* _Task prompt_
Give only the number of lines in the data that include the string "Computability".

========================

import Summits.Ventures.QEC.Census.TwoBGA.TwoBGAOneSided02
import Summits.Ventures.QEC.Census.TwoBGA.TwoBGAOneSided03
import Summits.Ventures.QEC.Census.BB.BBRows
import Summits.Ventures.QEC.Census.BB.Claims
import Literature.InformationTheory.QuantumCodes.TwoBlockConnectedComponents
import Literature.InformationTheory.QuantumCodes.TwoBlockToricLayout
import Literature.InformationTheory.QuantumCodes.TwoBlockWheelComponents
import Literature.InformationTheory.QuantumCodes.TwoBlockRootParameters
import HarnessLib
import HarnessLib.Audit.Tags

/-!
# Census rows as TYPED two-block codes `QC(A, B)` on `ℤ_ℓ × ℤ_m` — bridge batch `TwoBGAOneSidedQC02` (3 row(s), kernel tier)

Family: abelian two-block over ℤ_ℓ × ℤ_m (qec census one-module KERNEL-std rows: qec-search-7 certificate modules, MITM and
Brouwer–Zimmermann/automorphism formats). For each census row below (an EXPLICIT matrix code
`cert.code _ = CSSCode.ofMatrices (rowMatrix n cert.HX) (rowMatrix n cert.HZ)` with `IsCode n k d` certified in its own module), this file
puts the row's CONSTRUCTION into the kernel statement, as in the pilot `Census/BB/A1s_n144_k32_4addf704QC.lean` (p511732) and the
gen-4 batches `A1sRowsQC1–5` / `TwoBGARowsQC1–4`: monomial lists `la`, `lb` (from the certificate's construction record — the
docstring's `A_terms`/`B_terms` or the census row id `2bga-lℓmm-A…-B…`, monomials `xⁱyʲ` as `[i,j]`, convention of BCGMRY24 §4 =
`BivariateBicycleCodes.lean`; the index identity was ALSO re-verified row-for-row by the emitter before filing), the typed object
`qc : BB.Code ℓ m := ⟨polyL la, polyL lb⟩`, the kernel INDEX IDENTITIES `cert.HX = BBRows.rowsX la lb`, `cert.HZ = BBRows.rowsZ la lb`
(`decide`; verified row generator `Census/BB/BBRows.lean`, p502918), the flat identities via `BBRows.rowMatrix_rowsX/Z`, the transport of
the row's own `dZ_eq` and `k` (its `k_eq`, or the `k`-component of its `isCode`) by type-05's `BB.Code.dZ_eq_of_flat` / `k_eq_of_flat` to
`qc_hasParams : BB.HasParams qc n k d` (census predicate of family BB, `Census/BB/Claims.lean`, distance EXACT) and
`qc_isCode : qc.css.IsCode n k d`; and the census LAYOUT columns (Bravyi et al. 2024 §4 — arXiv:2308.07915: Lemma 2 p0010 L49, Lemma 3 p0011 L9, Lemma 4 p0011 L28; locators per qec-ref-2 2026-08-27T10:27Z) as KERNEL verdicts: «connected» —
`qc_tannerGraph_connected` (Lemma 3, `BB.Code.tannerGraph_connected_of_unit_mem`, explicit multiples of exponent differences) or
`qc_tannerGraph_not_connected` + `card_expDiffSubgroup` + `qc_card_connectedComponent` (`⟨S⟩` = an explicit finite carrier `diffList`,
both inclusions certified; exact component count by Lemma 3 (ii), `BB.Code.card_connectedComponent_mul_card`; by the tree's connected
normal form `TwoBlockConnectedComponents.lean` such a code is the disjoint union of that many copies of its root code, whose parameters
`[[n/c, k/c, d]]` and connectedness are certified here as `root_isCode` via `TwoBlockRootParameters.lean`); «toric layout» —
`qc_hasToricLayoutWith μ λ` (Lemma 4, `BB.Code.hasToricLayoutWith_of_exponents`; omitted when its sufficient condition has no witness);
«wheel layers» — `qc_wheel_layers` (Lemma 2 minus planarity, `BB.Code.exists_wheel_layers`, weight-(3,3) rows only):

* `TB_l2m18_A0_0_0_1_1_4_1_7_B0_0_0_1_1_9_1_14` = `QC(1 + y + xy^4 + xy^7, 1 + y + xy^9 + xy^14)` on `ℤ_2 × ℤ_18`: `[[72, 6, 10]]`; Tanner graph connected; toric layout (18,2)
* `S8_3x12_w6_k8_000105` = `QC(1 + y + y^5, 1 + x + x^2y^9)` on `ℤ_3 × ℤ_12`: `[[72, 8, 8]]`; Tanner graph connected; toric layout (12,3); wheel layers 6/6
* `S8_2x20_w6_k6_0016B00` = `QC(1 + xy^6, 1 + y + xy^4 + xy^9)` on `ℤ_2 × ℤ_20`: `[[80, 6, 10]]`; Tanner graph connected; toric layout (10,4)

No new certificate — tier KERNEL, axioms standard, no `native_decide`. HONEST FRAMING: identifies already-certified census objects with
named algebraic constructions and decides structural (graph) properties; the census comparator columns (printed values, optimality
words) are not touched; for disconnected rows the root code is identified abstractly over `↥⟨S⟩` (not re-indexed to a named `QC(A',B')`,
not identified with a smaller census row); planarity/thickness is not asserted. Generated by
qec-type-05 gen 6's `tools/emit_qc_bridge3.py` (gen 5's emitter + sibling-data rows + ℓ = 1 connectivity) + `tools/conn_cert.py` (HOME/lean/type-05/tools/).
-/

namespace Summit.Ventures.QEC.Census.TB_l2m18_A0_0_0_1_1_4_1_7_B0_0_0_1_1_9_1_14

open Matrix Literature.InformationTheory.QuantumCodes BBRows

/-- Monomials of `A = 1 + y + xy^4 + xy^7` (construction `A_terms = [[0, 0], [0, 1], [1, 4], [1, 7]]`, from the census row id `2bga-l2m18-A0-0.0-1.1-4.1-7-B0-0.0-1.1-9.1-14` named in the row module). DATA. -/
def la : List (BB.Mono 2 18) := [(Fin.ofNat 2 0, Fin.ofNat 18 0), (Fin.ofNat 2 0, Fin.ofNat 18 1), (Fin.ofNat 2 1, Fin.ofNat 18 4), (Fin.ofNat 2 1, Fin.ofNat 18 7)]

========================

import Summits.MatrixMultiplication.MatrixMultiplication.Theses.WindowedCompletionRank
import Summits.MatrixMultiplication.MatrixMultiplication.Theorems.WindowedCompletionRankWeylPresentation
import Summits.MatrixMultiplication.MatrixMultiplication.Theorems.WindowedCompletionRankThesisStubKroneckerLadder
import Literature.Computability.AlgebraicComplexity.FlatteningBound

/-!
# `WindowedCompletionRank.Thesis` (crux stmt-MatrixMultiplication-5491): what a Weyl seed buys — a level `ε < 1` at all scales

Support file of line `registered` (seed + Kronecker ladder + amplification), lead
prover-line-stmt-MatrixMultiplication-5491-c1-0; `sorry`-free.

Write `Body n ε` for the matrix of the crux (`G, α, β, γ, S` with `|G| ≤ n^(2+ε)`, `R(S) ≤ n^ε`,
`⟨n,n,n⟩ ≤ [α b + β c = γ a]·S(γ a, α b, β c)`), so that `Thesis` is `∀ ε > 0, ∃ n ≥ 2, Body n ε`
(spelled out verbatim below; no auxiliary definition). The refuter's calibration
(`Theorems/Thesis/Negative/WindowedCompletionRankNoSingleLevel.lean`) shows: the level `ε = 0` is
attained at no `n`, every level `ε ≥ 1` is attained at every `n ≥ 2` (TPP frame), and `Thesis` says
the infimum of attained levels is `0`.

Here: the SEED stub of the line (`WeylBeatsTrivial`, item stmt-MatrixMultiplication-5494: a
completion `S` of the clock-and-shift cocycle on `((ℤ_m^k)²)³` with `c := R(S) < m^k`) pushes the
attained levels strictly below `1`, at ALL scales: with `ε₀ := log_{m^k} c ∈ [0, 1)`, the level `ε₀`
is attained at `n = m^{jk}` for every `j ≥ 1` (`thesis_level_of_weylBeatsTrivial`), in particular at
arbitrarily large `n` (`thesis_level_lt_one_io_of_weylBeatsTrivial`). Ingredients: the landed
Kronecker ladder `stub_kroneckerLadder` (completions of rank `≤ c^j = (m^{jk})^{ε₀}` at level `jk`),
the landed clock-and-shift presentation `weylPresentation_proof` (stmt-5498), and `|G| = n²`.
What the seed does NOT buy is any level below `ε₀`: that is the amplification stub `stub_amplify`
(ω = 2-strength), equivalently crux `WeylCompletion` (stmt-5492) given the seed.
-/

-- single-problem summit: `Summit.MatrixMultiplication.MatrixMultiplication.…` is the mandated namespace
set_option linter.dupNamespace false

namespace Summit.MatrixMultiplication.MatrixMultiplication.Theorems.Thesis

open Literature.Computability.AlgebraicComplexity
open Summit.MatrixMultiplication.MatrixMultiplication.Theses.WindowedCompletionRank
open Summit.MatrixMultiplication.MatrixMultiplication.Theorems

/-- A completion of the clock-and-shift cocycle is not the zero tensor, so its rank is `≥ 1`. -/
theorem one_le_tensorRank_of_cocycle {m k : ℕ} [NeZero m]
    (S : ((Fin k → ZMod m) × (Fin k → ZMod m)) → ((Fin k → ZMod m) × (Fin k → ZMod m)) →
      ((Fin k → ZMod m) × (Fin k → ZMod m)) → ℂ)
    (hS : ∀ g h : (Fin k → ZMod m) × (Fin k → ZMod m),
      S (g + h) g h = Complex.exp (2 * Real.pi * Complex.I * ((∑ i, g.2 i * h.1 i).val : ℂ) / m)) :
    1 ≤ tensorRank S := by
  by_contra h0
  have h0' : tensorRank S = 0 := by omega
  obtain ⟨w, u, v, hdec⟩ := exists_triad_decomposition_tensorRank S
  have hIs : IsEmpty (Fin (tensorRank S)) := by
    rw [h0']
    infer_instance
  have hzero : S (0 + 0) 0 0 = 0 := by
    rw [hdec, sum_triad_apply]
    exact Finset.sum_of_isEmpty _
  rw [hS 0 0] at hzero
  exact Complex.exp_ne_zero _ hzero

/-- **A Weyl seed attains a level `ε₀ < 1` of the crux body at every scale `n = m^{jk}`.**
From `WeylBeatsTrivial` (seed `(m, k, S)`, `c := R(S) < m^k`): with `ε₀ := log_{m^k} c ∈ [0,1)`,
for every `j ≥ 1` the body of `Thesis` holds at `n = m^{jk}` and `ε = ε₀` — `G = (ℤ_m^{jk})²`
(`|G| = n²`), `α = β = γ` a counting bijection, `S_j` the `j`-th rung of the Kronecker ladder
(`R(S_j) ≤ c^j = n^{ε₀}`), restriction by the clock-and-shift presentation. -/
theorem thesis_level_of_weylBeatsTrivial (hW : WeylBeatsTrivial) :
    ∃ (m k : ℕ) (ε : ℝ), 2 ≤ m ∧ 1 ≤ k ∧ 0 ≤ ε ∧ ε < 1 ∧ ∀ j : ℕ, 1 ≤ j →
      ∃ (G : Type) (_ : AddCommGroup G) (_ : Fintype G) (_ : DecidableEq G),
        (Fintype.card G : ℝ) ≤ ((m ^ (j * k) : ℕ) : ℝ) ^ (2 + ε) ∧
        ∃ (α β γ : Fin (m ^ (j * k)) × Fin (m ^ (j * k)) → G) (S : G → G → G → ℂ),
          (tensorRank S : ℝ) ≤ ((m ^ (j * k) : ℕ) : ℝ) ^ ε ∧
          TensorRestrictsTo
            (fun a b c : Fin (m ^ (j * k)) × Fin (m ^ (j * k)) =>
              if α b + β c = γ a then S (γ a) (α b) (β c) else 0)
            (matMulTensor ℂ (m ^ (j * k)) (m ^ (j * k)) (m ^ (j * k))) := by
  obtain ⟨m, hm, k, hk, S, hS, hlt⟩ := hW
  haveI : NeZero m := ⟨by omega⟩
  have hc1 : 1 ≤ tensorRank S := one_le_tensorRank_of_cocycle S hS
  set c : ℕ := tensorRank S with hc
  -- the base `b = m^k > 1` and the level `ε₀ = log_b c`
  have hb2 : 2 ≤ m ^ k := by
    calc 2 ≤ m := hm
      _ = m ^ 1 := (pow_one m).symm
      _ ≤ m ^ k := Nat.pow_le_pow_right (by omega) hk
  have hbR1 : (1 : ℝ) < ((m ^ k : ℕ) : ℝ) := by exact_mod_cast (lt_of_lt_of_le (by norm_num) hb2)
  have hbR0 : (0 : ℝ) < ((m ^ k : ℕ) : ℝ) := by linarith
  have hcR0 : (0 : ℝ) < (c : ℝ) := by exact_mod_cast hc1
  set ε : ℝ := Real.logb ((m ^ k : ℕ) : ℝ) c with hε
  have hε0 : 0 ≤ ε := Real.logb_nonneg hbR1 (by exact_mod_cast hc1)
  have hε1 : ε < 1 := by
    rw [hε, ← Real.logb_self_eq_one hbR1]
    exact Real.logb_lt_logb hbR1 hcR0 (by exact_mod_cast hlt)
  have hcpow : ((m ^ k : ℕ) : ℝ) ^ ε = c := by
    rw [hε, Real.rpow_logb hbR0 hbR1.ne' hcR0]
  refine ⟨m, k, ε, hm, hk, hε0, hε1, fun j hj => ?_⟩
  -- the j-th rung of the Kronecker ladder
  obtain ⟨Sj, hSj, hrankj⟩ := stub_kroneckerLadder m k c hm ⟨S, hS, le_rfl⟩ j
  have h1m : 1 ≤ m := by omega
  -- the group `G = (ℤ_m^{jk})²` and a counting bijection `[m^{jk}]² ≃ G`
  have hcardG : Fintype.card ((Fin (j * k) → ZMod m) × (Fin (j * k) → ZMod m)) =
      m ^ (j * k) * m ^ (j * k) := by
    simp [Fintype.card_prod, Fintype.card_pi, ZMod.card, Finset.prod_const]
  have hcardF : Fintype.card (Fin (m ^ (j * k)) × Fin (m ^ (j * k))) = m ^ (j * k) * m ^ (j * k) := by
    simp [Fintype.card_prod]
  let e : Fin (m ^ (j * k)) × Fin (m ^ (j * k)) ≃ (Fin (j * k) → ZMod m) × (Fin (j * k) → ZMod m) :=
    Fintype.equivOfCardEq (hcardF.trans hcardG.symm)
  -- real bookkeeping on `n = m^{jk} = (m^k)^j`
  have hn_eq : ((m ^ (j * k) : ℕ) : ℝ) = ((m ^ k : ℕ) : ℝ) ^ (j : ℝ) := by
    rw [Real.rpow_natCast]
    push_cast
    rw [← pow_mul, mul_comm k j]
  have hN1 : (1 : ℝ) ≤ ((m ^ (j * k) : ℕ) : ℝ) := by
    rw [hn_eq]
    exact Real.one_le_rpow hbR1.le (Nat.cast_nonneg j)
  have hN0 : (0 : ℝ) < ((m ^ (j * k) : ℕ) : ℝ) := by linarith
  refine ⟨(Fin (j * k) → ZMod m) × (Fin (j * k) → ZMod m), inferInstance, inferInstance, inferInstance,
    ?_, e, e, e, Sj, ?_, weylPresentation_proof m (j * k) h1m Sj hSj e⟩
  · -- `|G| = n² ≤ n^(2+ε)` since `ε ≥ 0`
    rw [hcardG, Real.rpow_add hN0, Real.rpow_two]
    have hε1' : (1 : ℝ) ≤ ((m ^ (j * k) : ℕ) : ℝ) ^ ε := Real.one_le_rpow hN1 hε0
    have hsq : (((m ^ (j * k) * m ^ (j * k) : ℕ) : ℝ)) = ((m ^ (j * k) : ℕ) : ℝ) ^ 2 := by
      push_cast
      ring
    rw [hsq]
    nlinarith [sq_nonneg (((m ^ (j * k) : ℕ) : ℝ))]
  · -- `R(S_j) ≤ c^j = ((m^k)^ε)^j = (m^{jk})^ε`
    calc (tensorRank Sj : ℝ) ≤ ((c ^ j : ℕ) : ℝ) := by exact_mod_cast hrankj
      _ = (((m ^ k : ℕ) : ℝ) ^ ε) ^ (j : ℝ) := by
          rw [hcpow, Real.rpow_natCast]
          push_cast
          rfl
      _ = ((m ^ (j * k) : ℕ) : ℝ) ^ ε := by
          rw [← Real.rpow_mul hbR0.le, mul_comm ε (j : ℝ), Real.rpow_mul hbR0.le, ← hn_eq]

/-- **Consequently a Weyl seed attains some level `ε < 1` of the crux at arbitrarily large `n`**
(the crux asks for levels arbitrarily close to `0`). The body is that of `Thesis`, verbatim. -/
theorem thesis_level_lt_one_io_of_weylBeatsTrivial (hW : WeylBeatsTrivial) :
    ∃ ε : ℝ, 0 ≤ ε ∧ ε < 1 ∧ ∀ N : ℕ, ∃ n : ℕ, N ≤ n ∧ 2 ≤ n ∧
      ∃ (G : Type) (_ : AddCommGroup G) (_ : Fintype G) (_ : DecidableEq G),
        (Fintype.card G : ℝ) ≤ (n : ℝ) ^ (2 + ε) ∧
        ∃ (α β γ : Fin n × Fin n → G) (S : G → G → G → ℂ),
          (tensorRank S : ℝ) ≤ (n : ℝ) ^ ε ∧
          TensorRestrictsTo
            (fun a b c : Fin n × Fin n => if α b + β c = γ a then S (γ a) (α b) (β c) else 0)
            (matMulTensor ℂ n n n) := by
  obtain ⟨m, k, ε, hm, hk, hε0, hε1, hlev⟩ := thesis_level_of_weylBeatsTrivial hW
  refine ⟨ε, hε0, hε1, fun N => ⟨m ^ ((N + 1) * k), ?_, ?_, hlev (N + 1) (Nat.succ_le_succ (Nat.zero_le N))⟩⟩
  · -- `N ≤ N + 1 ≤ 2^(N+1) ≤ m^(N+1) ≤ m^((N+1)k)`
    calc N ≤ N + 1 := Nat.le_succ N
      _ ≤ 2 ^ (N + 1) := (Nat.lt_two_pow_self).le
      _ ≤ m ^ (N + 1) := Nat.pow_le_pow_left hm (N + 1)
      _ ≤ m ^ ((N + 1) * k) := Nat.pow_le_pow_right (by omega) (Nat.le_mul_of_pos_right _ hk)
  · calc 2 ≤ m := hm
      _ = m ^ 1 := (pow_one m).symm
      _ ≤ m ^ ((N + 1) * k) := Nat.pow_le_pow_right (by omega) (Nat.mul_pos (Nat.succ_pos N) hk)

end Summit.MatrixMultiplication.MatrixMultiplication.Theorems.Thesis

========================

* _Completed task_
2